Data excerpts
★ ★ ★ ★ ★ ★ ★

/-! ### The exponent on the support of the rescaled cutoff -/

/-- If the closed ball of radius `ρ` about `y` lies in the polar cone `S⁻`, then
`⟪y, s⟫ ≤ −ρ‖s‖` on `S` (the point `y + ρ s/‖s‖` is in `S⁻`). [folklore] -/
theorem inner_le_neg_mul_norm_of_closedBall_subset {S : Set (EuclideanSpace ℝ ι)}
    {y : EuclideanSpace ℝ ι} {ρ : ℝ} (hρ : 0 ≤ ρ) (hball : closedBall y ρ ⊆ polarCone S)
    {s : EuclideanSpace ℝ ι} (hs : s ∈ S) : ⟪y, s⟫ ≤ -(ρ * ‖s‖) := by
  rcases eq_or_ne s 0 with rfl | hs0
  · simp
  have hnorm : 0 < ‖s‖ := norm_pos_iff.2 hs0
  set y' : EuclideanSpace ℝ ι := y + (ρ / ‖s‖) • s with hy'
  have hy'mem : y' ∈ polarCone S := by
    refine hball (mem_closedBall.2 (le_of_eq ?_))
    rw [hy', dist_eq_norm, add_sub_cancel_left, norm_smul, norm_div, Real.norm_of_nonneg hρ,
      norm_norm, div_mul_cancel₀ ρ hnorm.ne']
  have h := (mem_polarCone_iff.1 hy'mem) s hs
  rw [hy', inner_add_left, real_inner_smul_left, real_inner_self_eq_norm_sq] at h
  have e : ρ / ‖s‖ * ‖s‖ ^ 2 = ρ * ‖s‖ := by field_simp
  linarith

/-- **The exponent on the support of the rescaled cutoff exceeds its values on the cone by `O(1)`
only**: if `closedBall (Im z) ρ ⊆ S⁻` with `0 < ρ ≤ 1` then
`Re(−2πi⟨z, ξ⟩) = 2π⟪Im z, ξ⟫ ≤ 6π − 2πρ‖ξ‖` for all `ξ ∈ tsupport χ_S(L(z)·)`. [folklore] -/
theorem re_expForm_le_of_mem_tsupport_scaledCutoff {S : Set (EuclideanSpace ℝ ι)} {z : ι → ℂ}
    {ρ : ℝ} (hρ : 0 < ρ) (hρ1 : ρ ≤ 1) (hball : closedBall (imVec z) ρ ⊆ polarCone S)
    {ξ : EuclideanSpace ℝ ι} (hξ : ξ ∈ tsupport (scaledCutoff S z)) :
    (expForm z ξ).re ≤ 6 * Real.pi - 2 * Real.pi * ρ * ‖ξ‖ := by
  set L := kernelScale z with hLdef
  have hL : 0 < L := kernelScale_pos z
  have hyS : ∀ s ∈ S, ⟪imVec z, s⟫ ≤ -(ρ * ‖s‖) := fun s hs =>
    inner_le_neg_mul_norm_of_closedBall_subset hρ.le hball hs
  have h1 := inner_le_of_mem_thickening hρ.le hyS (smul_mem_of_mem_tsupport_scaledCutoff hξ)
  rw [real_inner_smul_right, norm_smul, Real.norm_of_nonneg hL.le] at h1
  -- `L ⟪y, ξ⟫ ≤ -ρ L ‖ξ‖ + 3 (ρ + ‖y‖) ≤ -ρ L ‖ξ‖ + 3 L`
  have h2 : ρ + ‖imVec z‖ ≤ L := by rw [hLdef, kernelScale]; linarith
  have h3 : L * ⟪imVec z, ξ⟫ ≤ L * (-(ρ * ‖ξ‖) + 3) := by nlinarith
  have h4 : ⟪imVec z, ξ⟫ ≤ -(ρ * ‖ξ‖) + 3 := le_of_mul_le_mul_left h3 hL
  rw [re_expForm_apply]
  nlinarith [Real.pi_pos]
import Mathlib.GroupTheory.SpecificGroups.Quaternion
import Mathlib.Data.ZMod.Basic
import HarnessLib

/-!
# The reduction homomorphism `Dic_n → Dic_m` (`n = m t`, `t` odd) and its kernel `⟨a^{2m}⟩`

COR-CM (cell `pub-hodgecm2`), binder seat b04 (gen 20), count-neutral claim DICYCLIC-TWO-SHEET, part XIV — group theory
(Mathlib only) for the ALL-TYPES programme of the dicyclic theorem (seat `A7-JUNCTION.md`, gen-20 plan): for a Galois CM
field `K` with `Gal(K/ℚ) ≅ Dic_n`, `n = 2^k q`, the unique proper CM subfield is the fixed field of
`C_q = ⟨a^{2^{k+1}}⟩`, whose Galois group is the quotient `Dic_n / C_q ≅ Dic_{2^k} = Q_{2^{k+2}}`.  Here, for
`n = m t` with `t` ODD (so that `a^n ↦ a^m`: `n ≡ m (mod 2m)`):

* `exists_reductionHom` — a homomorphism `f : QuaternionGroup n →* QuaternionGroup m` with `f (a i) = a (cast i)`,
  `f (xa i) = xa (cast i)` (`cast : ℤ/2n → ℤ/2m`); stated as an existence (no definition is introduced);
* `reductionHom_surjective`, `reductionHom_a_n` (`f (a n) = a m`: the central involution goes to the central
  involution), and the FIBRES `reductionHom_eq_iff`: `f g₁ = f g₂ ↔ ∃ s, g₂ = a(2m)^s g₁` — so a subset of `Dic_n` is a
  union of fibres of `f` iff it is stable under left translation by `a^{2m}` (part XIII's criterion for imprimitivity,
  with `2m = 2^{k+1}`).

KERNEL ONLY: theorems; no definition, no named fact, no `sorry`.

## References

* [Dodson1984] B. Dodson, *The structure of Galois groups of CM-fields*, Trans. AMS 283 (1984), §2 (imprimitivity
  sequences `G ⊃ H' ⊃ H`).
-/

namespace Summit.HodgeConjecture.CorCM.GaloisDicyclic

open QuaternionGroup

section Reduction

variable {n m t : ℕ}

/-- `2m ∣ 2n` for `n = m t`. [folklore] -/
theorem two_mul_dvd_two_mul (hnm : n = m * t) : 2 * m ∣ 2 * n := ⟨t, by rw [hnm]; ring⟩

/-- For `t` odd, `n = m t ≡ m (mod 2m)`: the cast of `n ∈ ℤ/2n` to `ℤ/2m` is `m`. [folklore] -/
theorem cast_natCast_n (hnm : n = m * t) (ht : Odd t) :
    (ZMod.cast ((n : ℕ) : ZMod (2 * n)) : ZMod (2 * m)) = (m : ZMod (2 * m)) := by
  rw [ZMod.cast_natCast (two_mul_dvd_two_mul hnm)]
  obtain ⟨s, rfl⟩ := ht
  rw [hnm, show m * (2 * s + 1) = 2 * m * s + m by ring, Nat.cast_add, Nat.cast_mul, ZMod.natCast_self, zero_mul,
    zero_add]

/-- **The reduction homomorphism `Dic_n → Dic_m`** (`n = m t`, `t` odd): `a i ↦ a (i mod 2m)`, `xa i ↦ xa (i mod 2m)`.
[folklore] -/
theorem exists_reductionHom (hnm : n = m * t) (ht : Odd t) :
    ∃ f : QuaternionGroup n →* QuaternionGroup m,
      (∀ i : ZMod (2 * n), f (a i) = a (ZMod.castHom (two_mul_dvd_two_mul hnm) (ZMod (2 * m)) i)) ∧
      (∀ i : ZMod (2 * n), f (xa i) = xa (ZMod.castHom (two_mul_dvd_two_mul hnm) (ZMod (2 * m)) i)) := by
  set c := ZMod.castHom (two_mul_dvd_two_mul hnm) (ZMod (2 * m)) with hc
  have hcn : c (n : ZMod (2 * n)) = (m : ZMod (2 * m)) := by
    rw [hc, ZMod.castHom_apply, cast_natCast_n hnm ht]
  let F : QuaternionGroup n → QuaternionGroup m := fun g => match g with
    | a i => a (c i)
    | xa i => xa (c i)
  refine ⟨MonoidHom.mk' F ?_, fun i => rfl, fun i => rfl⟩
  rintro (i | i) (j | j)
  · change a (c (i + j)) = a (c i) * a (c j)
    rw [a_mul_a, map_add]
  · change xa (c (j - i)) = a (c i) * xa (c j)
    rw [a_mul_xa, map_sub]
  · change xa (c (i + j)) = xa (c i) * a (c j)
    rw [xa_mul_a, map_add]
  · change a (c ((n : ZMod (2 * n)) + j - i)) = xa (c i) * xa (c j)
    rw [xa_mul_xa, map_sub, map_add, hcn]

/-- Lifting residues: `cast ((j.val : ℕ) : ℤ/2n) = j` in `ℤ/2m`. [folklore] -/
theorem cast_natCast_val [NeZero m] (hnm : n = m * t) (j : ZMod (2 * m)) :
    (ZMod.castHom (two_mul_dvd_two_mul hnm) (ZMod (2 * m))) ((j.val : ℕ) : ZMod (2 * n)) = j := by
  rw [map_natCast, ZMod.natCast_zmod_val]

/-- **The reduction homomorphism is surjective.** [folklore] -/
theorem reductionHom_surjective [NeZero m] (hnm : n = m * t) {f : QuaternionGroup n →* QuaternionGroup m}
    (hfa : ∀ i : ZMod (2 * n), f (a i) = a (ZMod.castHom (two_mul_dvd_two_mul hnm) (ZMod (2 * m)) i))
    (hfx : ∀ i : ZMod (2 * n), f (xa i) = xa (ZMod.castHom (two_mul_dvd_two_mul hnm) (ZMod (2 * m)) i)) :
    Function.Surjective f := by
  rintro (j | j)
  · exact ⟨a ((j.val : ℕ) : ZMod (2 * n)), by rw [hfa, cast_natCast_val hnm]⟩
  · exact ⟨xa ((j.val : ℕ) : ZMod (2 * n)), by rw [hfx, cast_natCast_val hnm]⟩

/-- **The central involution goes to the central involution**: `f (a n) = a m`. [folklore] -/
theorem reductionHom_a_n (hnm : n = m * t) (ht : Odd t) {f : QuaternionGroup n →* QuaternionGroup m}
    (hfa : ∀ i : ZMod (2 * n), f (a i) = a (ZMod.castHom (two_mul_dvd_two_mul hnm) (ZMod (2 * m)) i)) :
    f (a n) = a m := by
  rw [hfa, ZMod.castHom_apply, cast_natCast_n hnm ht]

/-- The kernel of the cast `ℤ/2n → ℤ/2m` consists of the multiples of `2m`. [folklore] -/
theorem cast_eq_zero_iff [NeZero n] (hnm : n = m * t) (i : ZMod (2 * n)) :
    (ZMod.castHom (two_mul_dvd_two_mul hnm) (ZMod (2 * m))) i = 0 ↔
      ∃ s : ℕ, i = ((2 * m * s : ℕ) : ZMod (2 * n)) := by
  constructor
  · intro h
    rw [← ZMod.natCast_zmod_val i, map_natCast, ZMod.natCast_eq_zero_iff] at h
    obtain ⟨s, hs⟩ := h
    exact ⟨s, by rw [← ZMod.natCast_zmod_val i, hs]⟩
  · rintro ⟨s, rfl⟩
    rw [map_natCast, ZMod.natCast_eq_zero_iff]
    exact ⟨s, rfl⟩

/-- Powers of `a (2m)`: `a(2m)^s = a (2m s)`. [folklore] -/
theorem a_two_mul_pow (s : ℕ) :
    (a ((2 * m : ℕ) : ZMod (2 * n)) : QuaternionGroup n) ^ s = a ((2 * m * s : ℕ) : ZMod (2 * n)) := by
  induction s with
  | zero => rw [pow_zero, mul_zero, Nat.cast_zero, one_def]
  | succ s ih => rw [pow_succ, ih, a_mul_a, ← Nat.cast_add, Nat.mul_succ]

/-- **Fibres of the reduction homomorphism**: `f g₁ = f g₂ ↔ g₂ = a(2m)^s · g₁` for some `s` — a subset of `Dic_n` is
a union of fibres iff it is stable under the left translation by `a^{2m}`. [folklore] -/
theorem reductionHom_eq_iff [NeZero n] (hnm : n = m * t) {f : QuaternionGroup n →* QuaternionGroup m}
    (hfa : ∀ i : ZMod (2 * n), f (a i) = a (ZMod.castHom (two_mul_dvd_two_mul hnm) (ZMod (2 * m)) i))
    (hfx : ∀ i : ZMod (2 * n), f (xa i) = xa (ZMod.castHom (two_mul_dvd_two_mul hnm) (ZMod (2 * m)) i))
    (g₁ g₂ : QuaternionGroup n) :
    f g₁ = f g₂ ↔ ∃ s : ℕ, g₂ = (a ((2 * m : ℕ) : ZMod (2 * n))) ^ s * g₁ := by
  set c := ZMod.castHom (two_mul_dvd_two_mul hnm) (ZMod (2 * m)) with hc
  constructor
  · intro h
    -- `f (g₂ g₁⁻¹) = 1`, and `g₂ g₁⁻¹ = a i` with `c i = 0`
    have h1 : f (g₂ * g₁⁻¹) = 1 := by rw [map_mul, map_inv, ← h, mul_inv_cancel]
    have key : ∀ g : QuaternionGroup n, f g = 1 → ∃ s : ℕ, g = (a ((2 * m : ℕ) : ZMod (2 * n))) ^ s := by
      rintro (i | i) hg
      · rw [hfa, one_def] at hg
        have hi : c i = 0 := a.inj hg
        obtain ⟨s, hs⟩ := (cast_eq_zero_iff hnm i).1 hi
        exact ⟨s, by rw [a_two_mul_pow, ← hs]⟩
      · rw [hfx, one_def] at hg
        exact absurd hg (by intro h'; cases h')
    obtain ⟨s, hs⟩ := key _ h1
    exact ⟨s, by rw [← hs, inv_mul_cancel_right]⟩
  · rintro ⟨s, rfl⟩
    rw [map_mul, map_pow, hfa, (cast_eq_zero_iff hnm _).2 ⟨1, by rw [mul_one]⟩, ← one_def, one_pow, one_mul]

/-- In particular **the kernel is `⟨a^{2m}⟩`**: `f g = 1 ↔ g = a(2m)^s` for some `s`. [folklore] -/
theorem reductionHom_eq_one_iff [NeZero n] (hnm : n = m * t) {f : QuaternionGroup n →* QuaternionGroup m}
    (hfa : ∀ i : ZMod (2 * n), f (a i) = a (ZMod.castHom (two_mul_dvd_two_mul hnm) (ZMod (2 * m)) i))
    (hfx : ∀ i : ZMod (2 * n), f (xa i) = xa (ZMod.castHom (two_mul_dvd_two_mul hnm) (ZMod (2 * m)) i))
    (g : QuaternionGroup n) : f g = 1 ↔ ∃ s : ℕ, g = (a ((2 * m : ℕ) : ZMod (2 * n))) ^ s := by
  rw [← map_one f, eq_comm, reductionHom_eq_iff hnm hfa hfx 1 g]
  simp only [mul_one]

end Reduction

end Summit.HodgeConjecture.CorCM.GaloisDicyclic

★ ★ ★ ★ ★ ★ ★

State the number of lines in the data that contain the word "central", offering no other text.

• Written reply:
2